Characterization of Human Neural Stem Cells Overexpressing BDNF (F3.BDNF)

We first investigated the expression levels of BDNF mRNA and protein in F3.BDNF neural stem cells using semiquantitative RT-PCR, Western blots, and immunocytochemical methods. For a control, F3 neural stem cell line without overexpression of BDNF was used. As expected, we found a significant increase of BDNF mRNA (Fig. 1A) and protein (Fig. 1B) in F3.BDNF cells, compared with F3 cells. We also detected high levels of BDNF protein in F3.BDNF cells by immunocytochemical method (Fig. 1C). These results strongly indicate that BDNF mRNA and protein are overexpressed in F3.BDNF cells.

Figure 1.

Characterization of human neural stem cells overexpressing BDNF (F3.BDNF). (A) Semiquantitative RT-PCR analysis showing increased expression of brain-derived neurotrophic factor (BDNF) mRNA. (B) Western blot analysis showing the mature form of BDNF protein (~15 kDa). (C) Immunocytochemical analysis showing abundant expression of BDNF protein in F3.BDNF cells. GAPDH, glyceraldehyde 3-pjhosphate dehydrogenase; DAPI, 4′,6-diamidino-2-phenylindole.

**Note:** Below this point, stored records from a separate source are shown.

/-- The longitudinal derivative of the product state, squared:
`|k·∇ᵢΦ_η|² = (2π/L)² · c_η² 4η² (2π/L)² sin²θᵢ · ∏_{j≠i}|φ(xⱼ)|²`. [folklore] -/
theorem norm_kDeriv_prodFunη_sq (η : ℝ) (N : ℕ) (L : ℝ) (X : Config N) (i : Fin N) :
    ‖kDeriv L (Pi.single 0 1) (prodFunη η N L) X i‖ ^ 2 =
      (2 * Real.pi / L) ^ 2 * ((cη η L ^ 2 * (4 * η ^ 2 * (2 * Real.pi / L) ^ 2) * Real.sin (θL L (X i)) ^ 2) *
        ∏ j ∈ Finset.univ.erase i, ‖orbη η L (X j)‖ ^ 2) := by
  rw [kDeriv_e0, norm_smul, mul_pow, Real.norm_eq_abs, sq_abs]
  congr 1
  rw [fderiv_prodFunη_unitVec, norm_mul, mul_pow, norm_prod, Finset.prod_pow,
    norm_fderiv_orbη_single_zero_sq, mul_comm]

/-- **Kinetic stress wave** `K_k(Φ_η) = 0` (the longitudinal kinetic density `∝ sin²θ` is symmetric
about the crests and troughs: `∫ cos θ sin²θ = 0`). [folklore] -/
theorem kineticStressWave_e0_prodStateη (η : ℝ) (N : ℕ) (hL : 0 < L) :
    kineticStressWave (Pi.single 0 1) (prodStateη η N hL) = 0 := by
  unfold kineticStressWave
  simp_rw [phase_e0]
  rw [prodStateη_ψ]
  have hk : (2 * Real.pi / L) ^ 2 ≠ 0 := by positivity
  have hpt : ∀ X : Config N, ∑ i, 2 * Real.cos (θL L (X i)) *
      (‖kDeriv L (Pi.single 0 1) (prodFunη η N L) X i‖ ^ 2 / ksq L (Pi.single 0 1)) =
      ∑ i, (2 * Real.cos (θL L (X i)) *
        (cη η L ^ 2 * (4 * η ^ 2 * (2 * Real.pi / L) ^ 2) * Real.sin (θL L (X i)) ^ 2)) *
        ∏ j ∈ Finset.univ.erase i, ‖orbη η L (X j)‖ ^ 2 := by
    intro X
    refine Finset.sum_congr rfl fun i _ => ?_
    rw [norm_kDeriv_prodFunη_sq, ksq_e0, mul_div_cancel_left₀ _ hk]
    ring
  simp_rw [hpt]
  have hgc : Continuous fun x => 2 * Real.cos (θL L x) *
      (cη η L ^ 2 * (4 * η ^ 2 * (2 * Real.pi / L) ^ 2) * Real.sin (θL L x) ^ 2) :=
    (continuous_const.mul (Real.continuous_cos.comp (continuous_θL L))).mul
      (continuous_const.mul ((Real.continuous_sin.comp (continuous_θL L)).pow 2))
  have hgM : ∀ x, ‖2 * Real.cos (θL L x) *
      (cη η L ^ 2 * (4 * η ^ 2 * (2 * Real.pi / L) ^ 2) * Real.sin (θL L x) ^ 2)‖ ≤
      2 * (cη η L ^ 2 * (4 * η ^ 2 * (2 * Real.pi / L) ^ 2)) := by
    intro x
    rw [Real.norm_eq_abs, abs_mul, abs_mul, abs_mul, abs_two, abs_of_nonneg (sq_nonneg (Real.sin _)),
      abs_of_nonneg (by positivity : (0 : ℝ) ≤ cη η L ^ 2 * (4 * η ^ 2 * (2 * Real.pi / L) ^ 2))]
    have h1 : |Real.cos (θL L x)| ≤ 1 := Real.abs_cos_le_one _
    have h2 : Real.sin (θL L x) ^ 2 ≤ 1 := by
      rw [sq_le_one_iff_abs_le_one]; exact Real.abs_sin_le_one _
    have h0 : (0 : ℝ) ≤ cη η L ^ 2 * (4 * η ^ 2 * (2 * Real.pi / L) ^ 2) := by positivity
    calc 2 * |Real.cos (θL L x)| * (cη η L ^ 2 * (4 * η ^ 2 * (2 * Real.pi / L) ^ 2) * Real.sin (θL L x) ^ 2)
        ≤ 2 * 1 * (cη η L ^ 2 * (4 * η ^ 2 * (2 * Real.pi / L) ^ 2) * 1) := by gcongr
      _ = _ := by ring
  rw [integral_finsetSum _ fun i _ => ?_]
  · have hcell : ∫ x in cell L, 2 * Real.cos (θL L x) *
        (cη η L ^ 2 * (4 * η ^ 2 * (2 * Real.pi / L) ^ 2) * Real.sin (θL L x) ^ 2) = 0 := by
      have : ∀ x, 2 * Real.cos (θL L x) *
          (cη η L ^ 2 * (4 * η ^ 2 * (2 * Real.pi / L) ^ 2) * Real.sin (θL L x) ^ 2) =
          (cη η L ^ 2 * (4 * η ^ 2 * (2 * Real.pi / L) ^ 2)) * (2 * Real.cos (θL L x) * Real.sin (θL L x) ^ 2) :=
        fun x => by ring
      simp_rw [this]
      rw [integral_const_mul, integral_cell_two_cos_sin_sq hL, mul_zero]
    simp_rw [integral_cellN_marked η N hL hgc hgM, hcell]
    simp
  · refine integrableOn_cellN_of_continuous (f := fun X : Config N =>
      (2 * Real.cos (θL L (X i)) *
        (cη η L ^ 2 * (4 * η ^ 2 * (2 * Real.pi / L) ^ 2) * Real.sin (θL L (X i)) ^ 2)) *
        ∏ j ∈ Finset.univ.erase i, ‖orbη η L (X j)‖ ^ 2) ?_ L
    exact (hgc.comp (continuous_apply i)).mul
      (continuous_finsetProd _ fun j _ => ((continuous_orbη η L).norm.pow 2).comp (continuous_apply j))

/-- **Virial wave of the free gas** `I_k = 0` (its integrand carries the interaction). [folklore] -/
theorem virialWave_zero_potential (n : Fin 3 → ℤ) (Φ : PeriodicTrialState N L) : virialWave 0 n Φ = 0 :=
  virialWave_eq_zero_of_ae measurable_const (Filter.Eventually.of_forall fun _ => rfl) n Φ

/-- **Stress wave of the free `η`-state** `P_k(Φ_η) = (|k|²/4)·m(Φ_η)`. [folklore] -/
theorem stressWave_zero_e0_prodStateη (η : ℝ) (N : ℕ) (hL : 0 < L) :
    stressWave 0 (Pi.single 0 1) (prodStateη η N hL) =
      (2 * Real.pi / L) ^ 2 / 4 * (N * (4 * η / (1 + 2 * η ^ 2))) := by
  unfold stressWave
  rw [kineticStressWave_e0_prodStateη, virialWave_zero_potential, sourceMean_e0_prodStateη, ksq_e0]
  ring

/-- The free energy of the `η`-state as a real number. [folklore] -/
theorem toReal_periodicEnergy_zero_prodStateη (η : ℝ) (N : ℕ) (hL : 0 < L) :
    (periodicEnergy 0 (prodStateη η N hL)).toReal = N * (2 * η ^ 2 * (2 * Real.pi / L) ^ 2 / (1 + 2 * η ^ 2)) := by
  rw [periodicEnergy_zero_prodStateη, ENNReal.toReal_ofReal (by positivity)]

/-! ## The constitutive core is false for the free truncation -/

/-- **THE CONSTITUTIVE CORE IS FALSE FOR THE FREE GAS AT POSITIVE STIFFNESS PARAMETER** `a > 0`: the `η = 1`
free product state (`m = 4N/3`, `N_eff = 2N/3`, `K = I = 0`, `T = 2|k|²N/3`) in the mode `e₀` of the box `L = N/β`, driven at
`s = |k|²/2`, is transport-stationary, exactly sub-ground and positively modulated; window and `s ≤ ρa` hold for
`β ≥ 4π²/M², 2π²/a`, diluteness for `N ≥ β³/ρ₀`, and the conclusion reads `2κaβ ≤ 3π²C₁`, false for
`β ≥ 3π²|C₁|/(2κa) + 1`. [folklore] -/
theorem coreIneq_zero_potential_false {a M ρ₀ κ : ℝ} (C₁ : ℝ) (N₀ : ℕ)
    (ha : 0 < a) (hM : 0 < M) (hρ₀ : 0 < ρ₀) (hκ : 0 < κ) : ¬ CoreIneq 0 a M ρ₀ κ C₁ N₀ := by
  intro h
  have hπ := Real.pi_pos
  obtain ⟨β, hβa, hβM, hβC, hβ1⟩ : ∃ β : ℝ, 2 * Real.pi ^ 2 / a ≤ β ∧ 4 * Real.pi ^ 2 / M ^ 2 ≤ β ∧
      3 * Real.pi ^ 2 * |C₁| / (2 * κ * a) + 1 ≤ β ∧ 1 ≤ β := by
    refine ⟨max (max (2 * Real.pi ^ 2 / a) (4 * Real.pi ^ 2 / M ^ 2))
        (max (3 * Real.pi ^ 2 * |C₁| / (2 * κ * a) + 1) 1), ?_, ?_, ?_, ?_⟩
    · exact (le_max_left _ _).trans (le_max_left _ _)
    · exact (le_max_right _ _).trans (le_max_left _ _)
    · exact (le_max_left _ _).trans (le_max_right _ _)
    · exact (le_max_right _ _).trans (le_max_right _ _)
  have hβ : 0 < β := by linarith
  obtain ⟨N, hN0, hN1, hNbig⟩ : ∃ N : ℕ, N₀ ≤ N ∧ 1 ≤ N ∧ β ^ 3 / ρ₀ ≤ N := by
    obtain ⟨m, hm⟩ := exists_nat_ge (β ^ 3 / ρ₀)
    exact ⟨max (max N₀ 1) m, (le_max_left _ _).trans (le_max_left _ _),
      (le_max_right _ _).trans (le_max_left _ _), hm.trans (by exact_mod_cast le_max_right _ _)⟩
  have hN1r : (1 : ℝ) ≤ N := by exact_mod_cast hN1
  have hNp : (0 : ℝ) < N := by linarith
  obtain ⟨L, hL_def⟩ : ∃ L : ℝ, L = N / β := ⟨_, rfl⟩
  have hL : 0 < L := by rw [hL_def]; positivity
  have hL0 : L ≠ 0 := hL.ne'
  have hNL : (N : ℝ) = β * L := by rw [hL_def]; field_simp
  have hdil : (N : ℝ) ≤ ρ₀ * L ^ 3 := by
    have h1 : β ^ 3 ≤ ρ₀ * N := by rw [div_le_iff₀ hρ₀] at hNbig; linarith
    refine le_of_mul_le_mul_right ?_ (pow_pos hβ 3)
    calc (N : ℝ) * β ^ 3 ≤ N * (ρ₀ * N) := mul_le_mul_of_nonneg_left h1 hNp.le
      _ ≤ N * (ρ₀ * N) * N := le_mul_of_one_le_right (by positivity) hN1r
      _ = ρ₀ * L ^ 3 * β ^ 3 := by rw [hNL]; ring
  have hwin : 2 * Real.pi * ‖(fun j => ((Pi.single 0 1 : Fin 3 → ℤ) j : ℝ))‖ / L ≤
      M * Real.sqrt (N / L ^ 3) := by
    rw [norm_e0, mul_one]
    have h4 : 4 * Real.pi ^ 2 ≤ β * M ^ 2 := (div_le_iff₀ (by positivity)).1 hβM
    have hsq : (2 * Real.pi / L) ^ 2 ≤ M ^ 2 * (N / L ^ 3) := by
      have e1 : (2 * Real.pi / L) ^ 2 = 4 * Real.pi ^ 2 / L ^ 2 := by field_simp; ring
      have e2 : M ^ 2 * (N / L ^ 3) = β * M ^ 2 / L ^ 2 := by rw [hNL]; field_simp
      rw [e1, e2]
      gcongr
    calc 2 * Real.pi / L = Real.sqrt ((2 * Real.pi / L) ^ 2) := (Real.sqrt_sq (by positivity)).symm
      _ ≤ Real.sqrt (M ^ 2 * (N / L ^ 3)) := Real.sqrt_le_sqrt hsq
      _ = M * Real.sqrt (N / L ^ 3) := by rw [Real.sqrt_mul (sq_nonneg M), Real.sqrt_sq hM.le]
  obtain ⟨q, hq_def⟩ : ∃ q : ℝ, q = (2 * Real.pi / L) ^ 2 := ⟨_, rfl⟩
  obtain ⟨s, hs_def⟩ : ∃ s : ℝ, s = q / 2 := ⟨_, rfl⟩
  have hs0 : 0 ≤ s := by rw [hs_def, hq_def]; positivity
  have hs1 : s ≤ N / L ^ 3 * a := by
    have h2 : 2 * Real.pi ^ 2 ≤ β * a := (div_le_iff₀ ha).1 hβa
    have e1 : s = 2 * Real.pi ^ 2 / L ^ 2 := by rw [hs_def, hq_def]; field_simp
    have e2 : (N : ℝ) / L ^ 3 * a = β * a / L ^ 2 := by rw [hNL]; field_simp
    rw [e1, e2]
    gcongr
  have hm_val : sourceMean (Pi.single 0 1) (prodStateη 1 N hL) = N * (4 / 3) := by
    rw [sourceMean_e0_prodStateη]; norm_num
  have hNeff_val : effNumber (Pi.single 0 1) (prodStateη 1 N hL) = N * (2 / 3) := by
    rw [effNumber_e0_prodStateη]; norm_num
  have hP_val : stressWave 0 (Pi.single 0 1) (prodStateη 1 N hL) = q / 4 * (N * (4 / 3)) := by
    rw [stressWave_zero_e0_prodStateη, ← hq_def]; norm_num
  have hE_val : (periodicEnergy 0 (prodStateη 1 N hL)).toReal = N * (2 * q / 3) := by
    rw [toReal_periodicEnergy_zero_prodStateη, ← hq_def]; ring
  have hE : periodicEnergy 0 (prodStateη 1 N hL) ≠ ⊤ := by
    rw [periodicEnergy_zero_prodStateη]; exact ENNReal.ofReal_ne_top
  have hstat : stressWave 0 (Pi.single 0 1) (prodStateη 1 N hL) =
      s * effNumber (Pi.single 0 1) (prodStateη 1 N hL) := by
    rw [hP_val, hNeff_val, hs_def]; ring
  have hsub : (periodicEnergy 0 (prodStateη 1 N hL)).toReal - s * sourceMean (Pi.single 0 1) (prodStateη 1 N hL) ≤
      (periodicGroundStateEnergy 0 N L).toReal := by
    rw [hE_val, hm_val, hs_def, periodicGroundStateEnergy_zero N hL, ENNReal.toReal_zero]
    have : (N : ℝ) * (2 * q / 3) - q / 2 * (N * (4 / 3)) = 0 := by ring
    rw [this]
  have hm0 : 0 ≤ sourceMean (Pi.single 0 1) (prodStateη 1 N hL) := by rw [hm_val]; positivity
  have key := h N hN0 L hL hdil (Pi.single 0 1) e0_ne_zero hwin s hs0 hs1 (prodStateη 1 N hL) hE hstat hsub hm0
  rw [kineticStressWave_e0_prodStateη, virialWave_zero_potential, hm_val, zero_add, zero_add, hs_def,
    hq_def] at key
  have key2 : 2 * κ * a * β ≤ 3 * Real.pi ^ 2 * C₁ := by
    have e1 : κ * (N / L ^ 3 * a) * (N * (4 / 3)) = (2 * κ * a * β) * (2 * N / (3 * L ^ 2)) := by
      rw [hNL]; field_simp; ring
    have e2 : C₁ * ((2 * Real.pi / L) ^ 2 / 2) * N = (3 * Real.pi ^ 2 * C₁) * (2 * N / (3 * L ^ 2)) := by
      field_simp
    rw [e1, e2] at key
    exact le_of_mul_le_mul_right key (by positivity)
  have hC : 3 * Real.pi ^ 2 * |C₁| ≤ (β - 1) * (2 * κ * a) :=
    (div_le_iff₀ (by positivity : (0 : ℝ) < 2 * κ * a)).1 (by linarith)
  have hC1 : 3 * Real.pi ^ 2 * C₁ ≤ 3 * Real.pi ^ 2 * |C₁| :=
    mul_le_mul_of_nonneg_left (le_abs_self C₁) (by positivity)
  have hκa : 0 < 2 * κ * a := by positivity
  nlinarith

Neural Properties of F3.BDNF Cells

Since neural stem cells have already committed to neural lineages, they have been conventionally used for neural transplantation studies without further differentiation into more specific type neurons (Fig. 2). However, in order to examine the neuronal phenotypes of F3.BDNF cells, we induced undifferentiated cells (Fig. 2A) to form neurospheres in suspension culture (Fig. 2B), after which they were attached to tissue culture dishes precoated with poly-l-ornithine and fibronectin for further neuronal differentiation (Fig. 2C). At the undifferentiated stage, semiquantitative RT-PCR analysis showed that expression of Sox2 was prominent, compared with other neural stem cell markers including nestin and Musashi, whereas the expression of general neural marker, NCAM, and mature neuron marker, Map2, was relatively low. BDNF mRNA was detected at relatively high levels (Fig. 2D). Immunocytochemical staining further showed that SOX2 expression (Fig. 2F) was slightly higher than nestin expression (Fig. 2E). By contrast, MAP2 expression (Fig. 2G) was relatively low. We also examined the marker expression at the differentiated stage. Semiquantitative RT-PCR analysis showed the expression of more mature neuronal markers, such as Map2 and Darpp-32, was detected at high levels. Importantly, BDNF mRNA was continuously expressed after neuronal differentiation. By contrast, expression of early neurons (type III β-tubulin; Tuj1 antibody) or astrocytes (GFAP) was relatively low. Immunocytochemical staining showed the expression level of MAP2 (Fig. 2J) was higher than those of type III β-tubulin (Fig. 2I) and GFAP (Fig. 2K). Taken together, these results indicate that undifferentiated F3.BDNF cells mainly consist of neural precursor cells or early-stage neurons, whereas differentiated cells contain more mature neurons.

Figure 2.

Neural properties of F3.BDNF cells. Experimental scheme showing a step-wise neuronal differentiation of F3.BDNF cells from (A) undifferentiated stage to (B) neurosphere stage and (C) mature neuron stage. Semiquantitative RT-PCR (D) and immunocytochemical analyses (E–G) showing marker expression in undifferentiated F3.BDNF cells. Semiquantitative RT-PCR (H) and immunocytochemical analyses (I–K) showing marker expression in neurally differentiated F3.BDNF cells. Scale bar: 50 mm. SOX2, sex-determining region Y box 2; NCAM, neural cell adhesion molecule; Map2, microtubule associated preotein 2; Darpp-32, dopamine- and cAMP-regulated phosphoprotein, Mr 32 kDa; GFAP, glial fibrillary acidic protein; Tuj1, antibody for III β-tubulin.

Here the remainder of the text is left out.